AIM OF THE EXERCISE. What is needed is each line of the data below that holds the string "with".

[Opening GIVEN ENTRIES section]

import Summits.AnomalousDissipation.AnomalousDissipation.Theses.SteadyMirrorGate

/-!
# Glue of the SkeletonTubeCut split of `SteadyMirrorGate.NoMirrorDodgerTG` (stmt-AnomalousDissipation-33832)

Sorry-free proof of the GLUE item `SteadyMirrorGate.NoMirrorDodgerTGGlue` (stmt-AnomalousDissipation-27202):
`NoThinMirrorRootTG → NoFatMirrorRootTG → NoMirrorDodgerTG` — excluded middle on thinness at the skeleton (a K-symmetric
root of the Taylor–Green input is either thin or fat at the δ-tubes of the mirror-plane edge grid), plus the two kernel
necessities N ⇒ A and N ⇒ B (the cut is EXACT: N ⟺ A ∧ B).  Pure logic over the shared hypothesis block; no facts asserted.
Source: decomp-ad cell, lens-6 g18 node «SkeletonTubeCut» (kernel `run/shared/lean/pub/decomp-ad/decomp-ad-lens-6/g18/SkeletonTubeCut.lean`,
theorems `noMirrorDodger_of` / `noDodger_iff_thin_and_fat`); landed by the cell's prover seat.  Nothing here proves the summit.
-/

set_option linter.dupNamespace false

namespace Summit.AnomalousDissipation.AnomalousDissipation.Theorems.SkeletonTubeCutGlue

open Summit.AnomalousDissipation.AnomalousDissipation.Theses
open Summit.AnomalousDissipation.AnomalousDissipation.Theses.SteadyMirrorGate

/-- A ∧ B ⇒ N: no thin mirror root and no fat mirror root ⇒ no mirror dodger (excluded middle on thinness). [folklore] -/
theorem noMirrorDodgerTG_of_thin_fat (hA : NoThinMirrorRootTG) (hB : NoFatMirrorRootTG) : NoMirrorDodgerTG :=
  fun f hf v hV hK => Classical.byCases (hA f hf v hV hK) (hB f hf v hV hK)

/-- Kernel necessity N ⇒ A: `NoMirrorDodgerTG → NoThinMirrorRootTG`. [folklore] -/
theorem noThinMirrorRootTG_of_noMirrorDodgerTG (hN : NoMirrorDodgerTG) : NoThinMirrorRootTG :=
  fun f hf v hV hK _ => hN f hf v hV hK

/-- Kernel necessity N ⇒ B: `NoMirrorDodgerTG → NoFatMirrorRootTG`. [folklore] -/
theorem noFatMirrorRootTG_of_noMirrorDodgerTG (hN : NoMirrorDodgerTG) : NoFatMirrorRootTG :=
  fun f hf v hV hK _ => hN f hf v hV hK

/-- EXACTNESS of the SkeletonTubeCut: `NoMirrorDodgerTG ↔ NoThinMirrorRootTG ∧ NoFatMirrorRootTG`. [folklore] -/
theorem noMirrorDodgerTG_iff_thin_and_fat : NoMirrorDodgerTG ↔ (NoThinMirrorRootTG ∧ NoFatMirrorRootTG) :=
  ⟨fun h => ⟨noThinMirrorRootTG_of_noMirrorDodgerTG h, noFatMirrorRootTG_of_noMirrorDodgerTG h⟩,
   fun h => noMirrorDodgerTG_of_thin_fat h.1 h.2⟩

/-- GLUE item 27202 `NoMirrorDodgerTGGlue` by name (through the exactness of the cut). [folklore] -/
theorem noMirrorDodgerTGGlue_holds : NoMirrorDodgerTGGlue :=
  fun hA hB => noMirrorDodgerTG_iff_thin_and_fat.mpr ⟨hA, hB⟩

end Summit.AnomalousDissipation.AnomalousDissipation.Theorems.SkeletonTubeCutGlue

[Closing GIVEN ENTRIES section]
[Opening GIVEN ENTRIES section]

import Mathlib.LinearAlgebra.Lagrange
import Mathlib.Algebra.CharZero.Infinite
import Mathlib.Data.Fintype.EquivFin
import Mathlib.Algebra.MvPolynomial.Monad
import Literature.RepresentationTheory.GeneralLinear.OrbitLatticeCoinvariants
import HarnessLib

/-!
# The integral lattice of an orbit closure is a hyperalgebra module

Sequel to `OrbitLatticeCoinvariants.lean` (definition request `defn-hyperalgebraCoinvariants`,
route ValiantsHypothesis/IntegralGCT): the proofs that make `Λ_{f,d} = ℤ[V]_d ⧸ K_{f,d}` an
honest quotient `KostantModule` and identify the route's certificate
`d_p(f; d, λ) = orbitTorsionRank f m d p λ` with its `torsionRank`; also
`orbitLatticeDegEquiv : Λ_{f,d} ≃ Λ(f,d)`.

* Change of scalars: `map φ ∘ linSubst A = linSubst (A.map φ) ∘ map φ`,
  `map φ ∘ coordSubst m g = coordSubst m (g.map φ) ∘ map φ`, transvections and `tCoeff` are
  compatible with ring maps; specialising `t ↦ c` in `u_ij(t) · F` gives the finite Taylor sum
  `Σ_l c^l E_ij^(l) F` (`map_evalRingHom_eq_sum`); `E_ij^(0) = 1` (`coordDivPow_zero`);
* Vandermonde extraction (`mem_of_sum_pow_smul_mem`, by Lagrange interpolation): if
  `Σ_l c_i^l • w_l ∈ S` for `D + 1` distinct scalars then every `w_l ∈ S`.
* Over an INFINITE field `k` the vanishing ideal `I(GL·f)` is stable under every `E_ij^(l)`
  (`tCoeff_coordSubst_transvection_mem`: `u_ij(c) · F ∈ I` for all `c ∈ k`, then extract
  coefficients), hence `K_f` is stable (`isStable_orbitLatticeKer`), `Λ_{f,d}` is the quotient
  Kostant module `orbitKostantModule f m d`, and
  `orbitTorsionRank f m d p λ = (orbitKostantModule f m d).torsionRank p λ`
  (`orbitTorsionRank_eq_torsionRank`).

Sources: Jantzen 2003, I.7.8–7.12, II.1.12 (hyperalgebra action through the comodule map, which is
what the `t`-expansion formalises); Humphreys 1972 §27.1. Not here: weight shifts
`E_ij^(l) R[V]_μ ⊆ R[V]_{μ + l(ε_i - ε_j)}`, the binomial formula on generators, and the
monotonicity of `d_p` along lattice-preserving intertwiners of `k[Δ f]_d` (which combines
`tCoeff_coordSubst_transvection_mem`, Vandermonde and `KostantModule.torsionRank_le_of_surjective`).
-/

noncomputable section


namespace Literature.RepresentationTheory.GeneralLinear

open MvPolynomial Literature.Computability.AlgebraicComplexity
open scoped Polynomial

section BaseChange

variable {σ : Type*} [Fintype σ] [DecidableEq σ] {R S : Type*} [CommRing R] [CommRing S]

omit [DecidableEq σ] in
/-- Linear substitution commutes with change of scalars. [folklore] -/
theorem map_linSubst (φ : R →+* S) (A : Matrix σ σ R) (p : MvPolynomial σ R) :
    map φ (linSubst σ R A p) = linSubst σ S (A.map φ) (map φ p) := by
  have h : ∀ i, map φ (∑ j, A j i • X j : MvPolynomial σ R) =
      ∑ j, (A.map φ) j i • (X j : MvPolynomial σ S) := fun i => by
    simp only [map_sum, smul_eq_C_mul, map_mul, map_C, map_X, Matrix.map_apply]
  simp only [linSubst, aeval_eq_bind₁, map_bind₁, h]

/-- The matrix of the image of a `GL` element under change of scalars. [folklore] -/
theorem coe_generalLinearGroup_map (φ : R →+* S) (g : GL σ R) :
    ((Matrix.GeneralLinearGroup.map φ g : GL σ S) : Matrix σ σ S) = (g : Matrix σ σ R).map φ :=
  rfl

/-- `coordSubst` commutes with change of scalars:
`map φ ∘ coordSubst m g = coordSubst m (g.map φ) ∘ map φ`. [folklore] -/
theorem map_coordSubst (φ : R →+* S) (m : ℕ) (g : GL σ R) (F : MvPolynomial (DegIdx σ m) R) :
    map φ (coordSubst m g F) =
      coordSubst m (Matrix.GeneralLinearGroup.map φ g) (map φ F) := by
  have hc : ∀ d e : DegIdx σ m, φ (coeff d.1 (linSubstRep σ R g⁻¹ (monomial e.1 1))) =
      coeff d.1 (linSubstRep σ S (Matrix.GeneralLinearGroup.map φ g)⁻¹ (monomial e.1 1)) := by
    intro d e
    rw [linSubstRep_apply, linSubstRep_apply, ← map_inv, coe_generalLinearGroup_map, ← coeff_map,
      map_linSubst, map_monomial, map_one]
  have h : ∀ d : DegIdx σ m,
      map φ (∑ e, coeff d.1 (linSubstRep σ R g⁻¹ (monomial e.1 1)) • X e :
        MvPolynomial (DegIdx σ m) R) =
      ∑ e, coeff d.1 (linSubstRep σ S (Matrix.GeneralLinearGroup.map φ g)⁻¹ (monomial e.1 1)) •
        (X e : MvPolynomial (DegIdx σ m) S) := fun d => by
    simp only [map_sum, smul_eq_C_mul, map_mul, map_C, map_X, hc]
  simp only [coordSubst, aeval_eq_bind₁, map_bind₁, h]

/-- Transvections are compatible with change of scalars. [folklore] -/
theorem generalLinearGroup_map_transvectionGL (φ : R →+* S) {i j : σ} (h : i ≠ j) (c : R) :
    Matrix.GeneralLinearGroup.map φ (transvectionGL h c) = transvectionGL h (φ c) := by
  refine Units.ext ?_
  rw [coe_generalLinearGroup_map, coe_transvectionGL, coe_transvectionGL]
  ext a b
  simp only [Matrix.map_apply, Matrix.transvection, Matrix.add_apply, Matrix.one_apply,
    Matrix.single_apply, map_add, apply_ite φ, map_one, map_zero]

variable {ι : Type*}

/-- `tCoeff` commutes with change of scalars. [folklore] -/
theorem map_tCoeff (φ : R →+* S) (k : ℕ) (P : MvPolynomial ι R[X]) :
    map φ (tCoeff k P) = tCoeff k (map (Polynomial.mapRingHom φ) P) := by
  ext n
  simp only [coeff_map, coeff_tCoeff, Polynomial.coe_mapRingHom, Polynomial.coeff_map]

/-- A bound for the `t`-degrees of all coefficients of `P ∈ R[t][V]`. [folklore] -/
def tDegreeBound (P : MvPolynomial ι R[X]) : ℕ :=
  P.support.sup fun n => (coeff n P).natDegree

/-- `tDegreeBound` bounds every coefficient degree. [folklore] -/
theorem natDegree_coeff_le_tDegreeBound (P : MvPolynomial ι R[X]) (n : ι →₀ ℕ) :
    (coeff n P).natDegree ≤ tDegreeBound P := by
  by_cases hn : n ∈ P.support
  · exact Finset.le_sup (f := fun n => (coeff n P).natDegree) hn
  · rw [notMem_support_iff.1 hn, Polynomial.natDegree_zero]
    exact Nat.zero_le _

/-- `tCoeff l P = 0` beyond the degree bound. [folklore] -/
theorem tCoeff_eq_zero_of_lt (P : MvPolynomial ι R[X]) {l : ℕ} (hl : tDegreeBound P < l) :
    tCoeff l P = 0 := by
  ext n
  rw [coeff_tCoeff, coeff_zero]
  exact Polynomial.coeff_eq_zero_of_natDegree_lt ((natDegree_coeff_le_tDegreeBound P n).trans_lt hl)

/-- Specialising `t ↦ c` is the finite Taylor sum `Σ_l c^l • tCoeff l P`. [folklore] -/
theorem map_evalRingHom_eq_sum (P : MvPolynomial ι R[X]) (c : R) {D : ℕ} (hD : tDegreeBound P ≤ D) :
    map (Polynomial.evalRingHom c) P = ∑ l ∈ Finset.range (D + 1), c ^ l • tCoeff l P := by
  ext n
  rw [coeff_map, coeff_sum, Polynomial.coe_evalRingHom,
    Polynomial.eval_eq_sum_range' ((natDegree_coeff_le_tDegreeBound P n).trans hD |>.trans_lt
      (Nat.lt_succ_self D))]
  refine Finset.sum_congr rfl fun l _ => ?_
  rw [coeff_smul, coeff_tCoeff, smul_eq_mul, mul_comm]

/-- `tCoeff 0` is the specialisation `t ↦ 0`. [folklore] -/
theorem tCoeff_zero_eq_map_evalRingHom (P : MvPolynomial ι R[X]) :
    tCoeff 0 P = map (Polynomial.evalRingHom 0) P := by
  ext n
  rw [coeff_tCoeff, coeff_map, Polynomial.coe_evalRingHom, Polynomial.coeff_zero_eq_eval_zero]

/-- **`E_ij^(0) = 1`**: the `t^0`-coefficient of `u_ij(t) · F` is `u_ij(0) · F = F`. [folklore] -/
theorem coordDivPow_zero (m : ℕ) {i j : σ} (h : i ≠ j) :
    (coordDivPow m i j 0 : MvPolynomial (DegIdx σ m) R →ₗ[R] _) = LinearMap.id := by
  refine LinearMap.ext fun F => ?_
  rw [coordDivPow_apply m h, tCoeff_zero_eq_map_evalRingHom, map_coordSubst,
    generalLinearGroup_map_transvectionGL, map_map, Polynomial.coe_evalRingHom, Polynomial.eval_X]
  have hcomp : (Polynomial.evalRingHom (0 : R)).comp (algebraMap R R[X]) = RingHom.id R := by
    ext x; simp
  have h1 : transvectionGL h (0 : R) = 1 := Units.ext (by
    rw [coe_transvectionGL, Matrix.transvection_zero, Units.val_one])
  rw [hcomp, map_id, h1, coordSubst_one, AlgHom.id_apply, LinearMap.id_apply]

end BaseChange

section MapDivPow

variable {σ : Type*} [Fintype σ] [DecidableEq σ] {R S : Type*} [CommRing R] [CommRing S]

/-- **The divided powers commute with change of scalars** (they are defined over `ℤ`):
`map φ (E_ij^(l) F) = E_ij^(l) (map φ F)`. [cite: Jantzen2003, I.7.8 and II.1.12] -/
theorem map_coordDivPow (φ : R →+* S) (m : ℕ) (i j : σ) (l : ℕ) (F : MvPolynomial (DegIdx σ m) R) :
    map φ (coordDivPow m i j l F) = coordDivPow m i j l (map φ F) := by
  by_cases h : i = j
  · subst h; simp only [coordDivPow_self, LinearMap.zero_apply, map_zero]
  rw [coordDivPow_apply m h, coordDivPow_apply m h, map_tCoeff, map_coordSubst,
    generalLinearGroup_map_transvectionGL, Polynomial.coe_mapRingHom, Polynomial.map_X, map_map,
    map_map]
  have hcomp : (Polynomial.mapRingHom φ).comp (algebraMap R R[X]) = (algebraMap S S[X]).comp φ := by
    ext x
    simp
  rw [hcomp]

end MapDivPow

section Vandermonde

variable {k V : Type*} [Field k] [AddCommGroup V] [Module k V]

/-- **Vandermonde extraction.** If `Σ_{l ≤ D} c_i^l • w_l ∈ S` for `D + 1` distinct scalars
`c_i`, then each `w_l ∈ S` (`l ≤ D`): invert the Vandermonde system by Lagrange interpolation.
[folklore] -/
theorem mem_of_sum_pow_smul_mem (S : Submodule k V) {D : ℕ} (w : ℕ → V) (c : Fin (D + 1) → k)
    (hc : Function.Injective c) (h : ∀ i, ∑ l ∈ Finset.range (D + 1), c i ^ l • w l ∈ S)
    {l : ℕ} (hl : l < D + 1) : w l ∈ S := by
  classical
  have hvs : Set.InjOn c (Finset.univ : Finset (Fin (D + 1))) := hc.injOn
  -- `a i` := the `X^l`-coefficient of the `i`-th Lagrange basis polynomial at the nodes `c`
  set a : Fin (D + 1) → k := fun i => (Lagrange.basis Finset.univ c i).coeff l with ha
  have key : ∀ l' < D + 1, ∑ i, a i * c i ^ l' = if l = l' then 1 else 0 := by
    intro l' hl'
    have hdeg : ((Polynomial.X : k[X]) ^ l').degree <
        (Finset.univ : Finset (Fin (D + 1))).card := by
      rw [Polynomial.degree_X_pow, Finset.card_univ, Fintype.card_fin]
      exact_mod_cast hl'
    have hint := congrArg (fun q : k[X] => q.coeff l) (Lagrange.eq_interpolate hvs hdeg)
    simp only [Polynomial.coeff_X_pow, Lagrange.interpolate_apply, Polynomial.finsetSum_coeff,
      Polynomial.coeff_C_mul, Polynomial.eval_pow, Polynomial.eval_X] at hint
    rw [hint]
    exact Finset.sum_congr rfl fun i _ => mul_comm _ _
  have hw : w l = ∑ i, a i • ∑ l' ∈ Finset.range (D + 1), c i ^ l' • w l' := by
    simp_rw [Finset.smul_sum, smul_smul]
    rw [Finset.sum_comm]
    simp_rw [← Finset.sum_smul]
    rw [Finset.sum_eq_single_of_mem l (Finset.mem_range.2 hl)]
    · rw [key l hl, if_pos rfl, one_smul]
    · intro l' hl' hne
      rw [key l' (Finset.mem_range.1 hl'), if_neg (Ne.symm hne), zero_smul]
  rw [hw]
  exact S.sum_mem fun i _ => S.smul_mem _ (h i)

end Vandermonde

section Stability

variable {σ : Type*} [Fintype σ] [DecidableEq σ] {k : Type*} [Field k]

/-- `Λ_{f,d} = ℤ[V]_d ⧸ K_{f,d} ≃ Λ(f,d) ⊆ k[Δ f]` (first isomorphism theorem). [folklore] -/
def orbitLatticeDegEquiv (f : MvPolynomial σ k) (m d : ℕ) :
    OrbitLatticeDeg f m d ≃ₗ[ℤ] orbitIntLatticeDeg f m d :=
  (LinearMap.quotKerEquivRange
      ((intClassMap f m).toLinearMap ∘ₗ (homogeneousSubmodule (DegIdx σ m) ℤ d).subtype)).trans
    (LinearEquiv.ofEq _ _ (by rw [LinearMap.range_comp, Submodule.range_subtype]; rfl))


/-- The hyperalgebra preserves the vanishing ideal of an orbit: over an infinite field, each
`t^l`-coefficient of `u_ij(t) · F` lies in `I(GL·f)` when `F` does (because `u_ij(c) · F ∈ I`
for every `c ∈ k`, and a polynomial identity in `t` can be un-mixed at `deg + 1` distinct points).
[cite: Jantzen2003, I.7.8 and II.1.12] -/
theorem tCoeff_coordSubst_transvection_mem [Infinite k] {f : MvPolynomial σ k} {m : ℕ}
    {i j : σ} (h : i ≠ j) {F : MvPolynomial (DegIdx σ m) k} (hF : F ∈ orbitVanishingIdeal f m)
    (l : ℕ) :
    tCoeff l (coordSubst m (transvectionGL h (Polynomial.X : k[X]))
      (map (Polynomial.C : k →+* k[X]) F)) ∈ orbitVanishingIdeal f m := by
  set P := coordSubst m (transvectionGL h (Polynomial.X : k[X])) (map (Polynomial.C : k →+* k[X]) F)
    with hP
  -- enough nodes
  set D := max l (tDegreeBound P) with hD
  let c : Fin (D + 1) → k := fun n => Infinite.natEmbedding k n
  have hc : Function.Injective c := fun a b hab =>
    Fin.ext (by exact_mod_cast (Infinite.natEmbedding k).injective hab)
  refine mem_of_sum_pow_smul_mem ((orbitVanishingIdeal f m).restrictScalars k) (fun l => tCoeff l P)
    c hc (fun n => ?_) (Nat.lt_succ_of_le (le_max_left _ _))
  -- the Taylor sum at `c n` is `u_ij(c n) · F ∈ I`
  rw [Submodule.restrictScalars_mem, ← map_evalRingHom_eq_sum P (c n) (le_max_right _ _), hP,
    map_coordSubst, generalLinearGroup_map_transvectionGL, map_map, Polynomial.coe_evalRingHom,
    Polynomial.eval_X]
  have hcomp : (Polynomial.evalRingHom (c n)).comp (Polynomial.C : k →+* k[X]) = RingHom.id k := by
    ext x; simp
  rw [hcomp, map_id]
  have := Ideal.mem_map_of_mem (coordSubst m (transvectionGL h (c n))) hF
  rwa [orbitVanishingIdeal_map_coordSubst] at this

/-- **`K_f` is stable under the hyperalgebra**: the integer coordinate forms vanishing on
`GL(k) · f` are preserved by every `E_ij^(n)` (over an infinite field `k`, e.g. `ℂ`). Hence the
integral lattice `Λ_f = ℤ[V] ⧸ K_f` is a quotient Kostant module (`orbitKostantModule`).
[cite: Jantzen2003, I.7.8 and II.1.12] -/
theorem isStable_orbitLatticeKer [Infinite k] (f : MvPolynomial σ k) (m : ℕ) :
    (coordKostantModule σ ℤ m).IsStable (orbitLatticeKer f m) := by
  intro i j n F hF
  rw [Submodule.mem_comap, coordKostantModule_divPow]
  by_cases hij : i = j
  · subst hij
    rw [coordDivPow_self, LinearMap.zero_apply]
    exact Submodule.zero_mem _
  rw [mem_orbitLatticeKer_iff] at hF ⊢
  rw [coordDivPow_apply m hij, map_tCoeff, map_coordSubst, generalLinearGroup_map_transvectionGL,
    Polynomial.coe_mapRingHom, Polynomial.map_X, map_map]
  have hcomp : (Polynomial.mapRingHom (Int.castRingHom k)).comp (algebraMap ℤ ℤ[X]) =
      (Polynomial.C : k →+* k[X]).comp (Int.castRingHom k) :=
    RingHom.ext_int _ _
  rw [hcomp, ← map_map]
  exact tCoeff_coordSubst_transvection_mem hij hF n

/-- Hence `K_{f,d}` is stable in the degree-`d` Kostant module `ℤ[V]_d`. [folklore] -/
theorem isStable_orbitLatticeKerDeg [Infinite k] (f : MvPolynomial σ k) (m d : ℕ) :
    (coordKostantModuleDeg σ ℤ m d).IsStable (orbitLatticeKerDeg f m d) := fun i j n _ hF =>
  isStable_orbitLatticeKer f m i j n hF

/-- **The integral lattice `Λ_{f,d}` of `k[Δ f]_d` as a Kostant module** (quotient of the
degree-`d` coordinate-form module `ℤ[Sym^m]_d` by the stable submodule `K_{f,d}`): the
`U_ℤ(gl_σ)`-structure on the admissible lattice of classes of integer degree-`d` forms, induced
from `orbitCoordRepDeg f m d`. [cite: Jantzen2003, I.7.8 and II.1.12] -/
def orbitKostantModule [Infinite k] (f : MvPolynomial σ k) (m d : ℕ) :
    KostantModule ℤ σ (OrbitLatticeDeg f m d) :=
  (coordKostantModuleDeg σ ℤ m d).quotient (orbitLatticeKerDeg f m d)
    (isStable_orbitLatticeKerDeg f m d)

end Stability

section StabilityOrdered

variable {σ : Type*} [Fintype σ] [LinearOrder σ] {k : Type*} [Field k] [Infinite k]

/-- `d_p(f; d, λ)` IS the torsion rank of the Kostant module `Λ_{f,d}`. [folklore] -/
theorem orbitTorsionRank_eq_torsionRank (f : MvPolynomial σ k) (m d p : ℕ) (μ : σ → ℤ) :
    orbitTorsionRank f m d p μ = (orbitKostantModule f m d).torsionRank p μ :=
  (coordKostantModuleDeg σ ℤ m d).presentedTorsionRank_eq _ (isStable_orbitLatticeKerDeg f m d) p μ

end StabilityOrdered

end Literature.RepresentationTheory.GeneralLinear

[Closing GIVEN ENTRIES section]

TASK ANSWER.
`d_p(f; d, λ) = orbitTorsionRank f m d p λ` with its `torsionRank`; also
  compatible with ring maps; specialising `t ↦ c` in `u_ij(t) · F` gives the finite Taylor sum
/-- Linear substitution commutes with change of scalars. [folklore] -/
/-- `coordSubst` commutes with change of scalars:
/-- Transvections are compatible with change of scalars. [folklore] -/
/-- `tCoeff` commutes with change of scalars. [folklore] -/
/-- **The divided powers commute with change of scalars** (they are defined over `ℤ`):
  set a : Fin (D + 1) → k := fun i => (Lagrange.basis Finset.univ c i).coeff l with ha
    with hP
  set D := max l (tDegreeBound P) with hD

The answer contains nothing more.